Saturday, May 29, 2010

Accusations of Sedition


Lately, we have heard cries of "sedition" from supporters of the Obama administration, and from supposedly objective news reporters, who are showing their partisan colors with every word that comes out of their mouths. These accusations are heaped upon the heads of those who dare to criticize the current occupants of the executive branch, or who characterize their actions as dictatorial or imcompetent. It seems that the supporters of the Obama administration are floating the idea of sedition as a trial balloon for the possible instatement of some new version of the Alien and Sedition Acts. Unlike President Bush, who's support of the Patriot Act shows his contempt for rights but who nevertheless responded to protestors by saying "It's their right", the Obama adminstration has made no effort to correct the zeal of his supporters for tyranny.

Few of those who throw this word around so lightly understand the principles upon which our government is founded, and therefore are ignorant (at best) of the reason why throwing this accusation around is met by contempt from those who are so accused. Earlier today, I responded to the report of such an accusation on a message board I visit infrequently. There, the moderator reported that he was being accused of sedition by the Daily Kos because he had referred to Obama as "Der Fuhrer". And yet only a Fuhrer, that is a tyrant, would supress the free speech of free people via accusations of "sedition."

Here is my comment:

The concept of "sedition" does not properly belong to the legal tradition of a free society. To see why, consider the definition of sedition from Dictionary.com:

1. Conduct or language inciting rebellion against the authority of the state.

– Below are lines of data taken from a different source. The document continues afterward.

import Literature.Geometry.Kaehler.ComplexTorusMixedHodgeIndexDegreeTwo
import HarnessLib

/-!
# The mixed hard Lefschetz theorem in degree two on a complex torus:
# `A ↦ ω_1 ∧ ⋯ ∧ ω_n ∧ A` is an isomorphism `H²(X, ℂ) ⥲ H^{2n+2}(X, ℂ)`, `Λ^{p,q} ⥲ Λ^{g-q, g-p}` (`p + q = 2`)
# (Dinh–Nguyên 2006, Prop. 2.1 (a) for `p + q = 2` and Remarks 4.2; Timorin 1998)

Layer `Literature/Geometry/Kaehler`, namespace `Literature.Geometry.Kaehler.ComplexTorus`; lane `lit-hodgefound`
(Track 2 foundations library, Layer A: Hodge theory of complex tori on invariant forms), seat p16, generation 23
(row g23-#1). Sequel of `ComplexTorusMixedHodgeIndexDegreeTwo` (row g22-#1, FILE 2: the mixed intersection form
`(α, β) ↦ (α · β · 𝒞) = Re ∫_X (-α) ∧ (-β) ∧ ⋀ (-η_j)` against a positive `(1,1)` background is symmetric and
NON-DEGENERATE on `H²(X, ℝ)`, of index `(2·C(g,2) + 1, g² - 1)`), and of `ComplexTorusMixedHodgeIndexSubspace` §3
(the mixed hard Lefschetz theorem in bidegree `(1,1)` in its Poincaré-dual form only). Here the OPERATOR
statement: the wedge with the background monomial `Ω = ω_1 ∧ ⋯ ∧ ω_n` is injective, hence bijective, on all of
`H²(X, ℂ)`, and restricts to bijections `Λ^{p,q} ⥲ Λ^{p+n, q+n} = Λ^{g-q, g-p}` (`p + q = 2`, `g = n + 2`).
THEOREMS ONLY: no definition, no named fact (net debt 0).

## Sources (verbatim, held copies)

* T.-C. Dinh, V.-A. Nguyên, *The mixed Hodge–Riemann bilinear relations for compact Kähler manifolds*, GAFA 16
  (2006) 838–849 [DinhNguyen2006] (held `paper:arxiv-math_0501449`), p. 5 (p0005 L15–L31), **Proposition 2.1**:
  "`ω_1, …, ω_{n-p-q+1}` strictly positive forms of `Λ^{1,1}(ℂⁿ)` […] `Ω := ω_1 ∧ ⋯ ∧ ω_{n-p-q}`. […] (a) The
  operator of multiplication by `Ω` induces an isomorphism between `Λ^{p,q}(ℂⁿ)` and `Λ^{n-q,n-p}(ℂⁿ)`."
  ("Proof. See Proposition 1, the Main Theorem and Corollary 2 in [Timorin 1998]"); p. 9 (p0009 L81–L83),
  **Remarks 4.2**: "Observe that `Q(·,·)` is positive definite on `H^{2,0}(X) ⊕ H^{0,2}(X)` for `Ω ∈ 𝒦_{n-2}`.
  Then if `[Ω] ∈ 𝒦^{HR}_{n-2}`, the multiplication by `[Ω]` induces an isomorphism between `H²(X)` and
  `H^{n-2}(X)`" (there `n = dim X`; the target is the cohomology of the complementary degree `2n - 2`, here
  written `H^{2n+2}` for a torus of dimension `n + 2`); p. 4 **Theorem B** (mixed hard Lefschetz).
* V. A. Timorin, *Mixed Hodge–Riemann bilinear relations in a linear context*, Funct. Anal. Appl. 32 (1998)
  268–272 [Timorin1998], Proposition 1 / Main Theorem / Corollary 2 (the linear = torus case).
* D. Huybrechts, *Complex Geometry* (2005) [Huybrechts2005], Prop. 3.3.13 (hard Lefschetz `Lⁿ⁻ᵏ : Hᵏ ≅ H^{2n-k}`)
  and Cor. 3.3.16 — the unmixed statement; C. Voisin, *Hodge Theory and Complex Algebraic Geometry I* (2002)
  [VoisinHodgeI2002], §6.2.3 Thm. 6.25 (hard Lefschetz), §2.3.1 (types add under `∧`); H. Lange, *Abelian
  Varieties over the Complex Numbers* (2023) [Lange2023AbelianVarietiesComplex], §1.1.3 Cor. 1.1.19
  (`dim H^k(X, ℂ) = C(2g, k)`), §1.1.5 Prop. 1.1.23 (`dim H^{p,q} = C(g,p) C(g,q)`), §2.2.1 p. 89; F. Warner
  [WarnerGTM94], 2.6 (`∧` bilinear, associative, `2`-forms central).

## What is proved

`X = E/Φ(ℤ^ι)` a complex torus of dimension `n + 2` (`e : Fin (2(n+2)) ≃ ι`), `θ_1, …, θ_n` positive real
`(1,1)`-forms (Kähler forms `ω_m = -θ_m`), `Θ = ((-θ_m)_ℂ)_m` the complexified background and
`Ω := wedgeFamily n Θ = ω_1 ∧ ⋯ ∧ ω_n` (degree `2n`); `A ∧ B ∧ Θ := wedgeFamily (n+2) (A, B, Θ)` as in FILE 2.

1. `wedgeFamily_cons_cons_eq_wedge_wedge`: `A ∧ B ∧ Θ = (Ω ∧ A) ∧ B` (reindexed); `conjForm_wedgeFamily` and
   `torusIntegral_wedgeFamily_ofRealForm_im`: intersection numbers of real classes are real; the front-slot family
   `(0, 0, θ)` with slots `0, 1` turns FILE 2's `mixedIntersectionForm` into `Re ∫_X (-α)_ℂ ∧ (-β)_ℂ ∧ Θ`
   (`mixedIntersectionForm_vecCons_eq`).
2. **The complex mixed pairing `(A, B) ↦ ∫_X A ∧ B ∧ Θ` is non-degenerate on `H²(X, ℂ)`**
   (`eq_zero_of_forall_torusIntegral_wedgeFamily_cons_cons_eq_zero`): real and imaginary parts + FILE 2's
   `nondegenerate_mixedIntersectionForm`.
3. **Mixed hard Lefschetz in degree two** (Dinh–Nguyên Remarks 4.2 / Thm. B for `k = 2` on a torus):
   `A ↦ Ω ∧ A` is injective on `H²(X, ℂ)` (`wedgeFamily_wedge_injective`) and bijective onto `H^{2n+2}(X, ℂ)`
   (`wedgeFamily_wedge_bijective`: `dim_ℂ = C(2n+4, 2) = C(2n+4, 2n+2)`); in particular `Ω ∧ α_ℂ = 0 ⇒ α = 0`
   for real classes and `Ω ≠ 0`.
4. **Prop. 2.1 (a) for `p + q = 2`**: `Ω ∧ Λ^{p,q} ⊆ Λ^{n+p, n+q}` (types add) and
   `A ↦ Ω ∧ A : Λ^{p,q} ⥲ Λ^{n+p, n+q} = Λ^{g-q, g-p}` is a bijection (`wedgeFamily_wedge_bijective_typeSubmodule`;
   `dim = C(g,p) C(g,q)` on both sides).
5. `IsRiemannForm.` readings: `Ω = c₁(L_1) ∧ ⋯ ∧ c₁(L_n)` for polarisations `L_m` of an abelian variety.

NOT claimed: degrees `k ≠ 2` (Theorem B in general), compact Kähler manifolds other than tori, semi-positive
backgrounds (there `Ω ∧ ·` can fail to be injective: Dinh–Nguyên §4, the set `𝓛_{n-2}`).
-/

noncomputable section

In a free society, any authority the state has comes from sovereign individuals. The state is not sovereign; it is the individual that is sovereign. And sovereign individuals do not owe allegiance to any state, or to any executive or representative thereof. We owe our honor and loyalty to the Constitution that protects our rights. Our rights do not come from the state, and they cannot be taken away from us by the state. Nor can we voluntarily surrender them. That is what unaLIENable means
.

Further, according to the Constitution, the government receives any power it has as a matter of duty and privilege; the government has no rights. Rather, "We the People, in order to form a more perfect Union . . ." have from our status as sovereigns, granted the federal government a limited set of duties and privileges for the purpose of protecting our rights. Since liberty is one of those rights, we are at complete liberty to say anything we want about the government that We the People have created, and that extends to the liberty to criticize and lampoon the president and his appointees. By standing for election, the president has put himself if the public eye and must expect to be roundly criticized at his every move by citizens jealous of their right to free speech. If he can't stand the heat, he should get the hell out of the kitchen, as Harry Truman used to say.

This is why the American people objected so strenuously to John Adam's errant signing of the Alien and Sedition Acts of 1798, and why one of this cabinet secretaries stated that he could walk from New York to the Canadian border by the light of his own buring effigies. This is why Woodrow Wilson is considered a tyrant who greviously exceeded his duty and violated the rights of those who voiced their disagreement with the US entry into WWI, when he ordered the Sedition and Espionage Act. And this is why the Patriot Act of 2001 is unconstitutional.

Sedition cannot rightly be a crime in a free society in which each individual is sovereign whose rights are protected by a Constitution such as ours.
If Chairman Obama really wishes to rule as the thin-skinned king he seems to identify himself as, he should go to a country that defines its people as subjects, and conduct his coup d'etat there. He will get no sympathy from the proudly free and sovereign people of the United States.


In this blog, as well in other places, I have dared criticize Obama's policies, and I have used words applied to him and his minions that emphasize how tyrannous and dangerous I believe those policies to be. To paraphrase the immortal words of Patrick Henry to the Virginia House of Burgesses in response to the Stamp Act, I now say:

"If this be sedition, make the most of it."



1 comment:

Activities Coordinator said...

Have you used seditious speech today? No? I highly recommend it.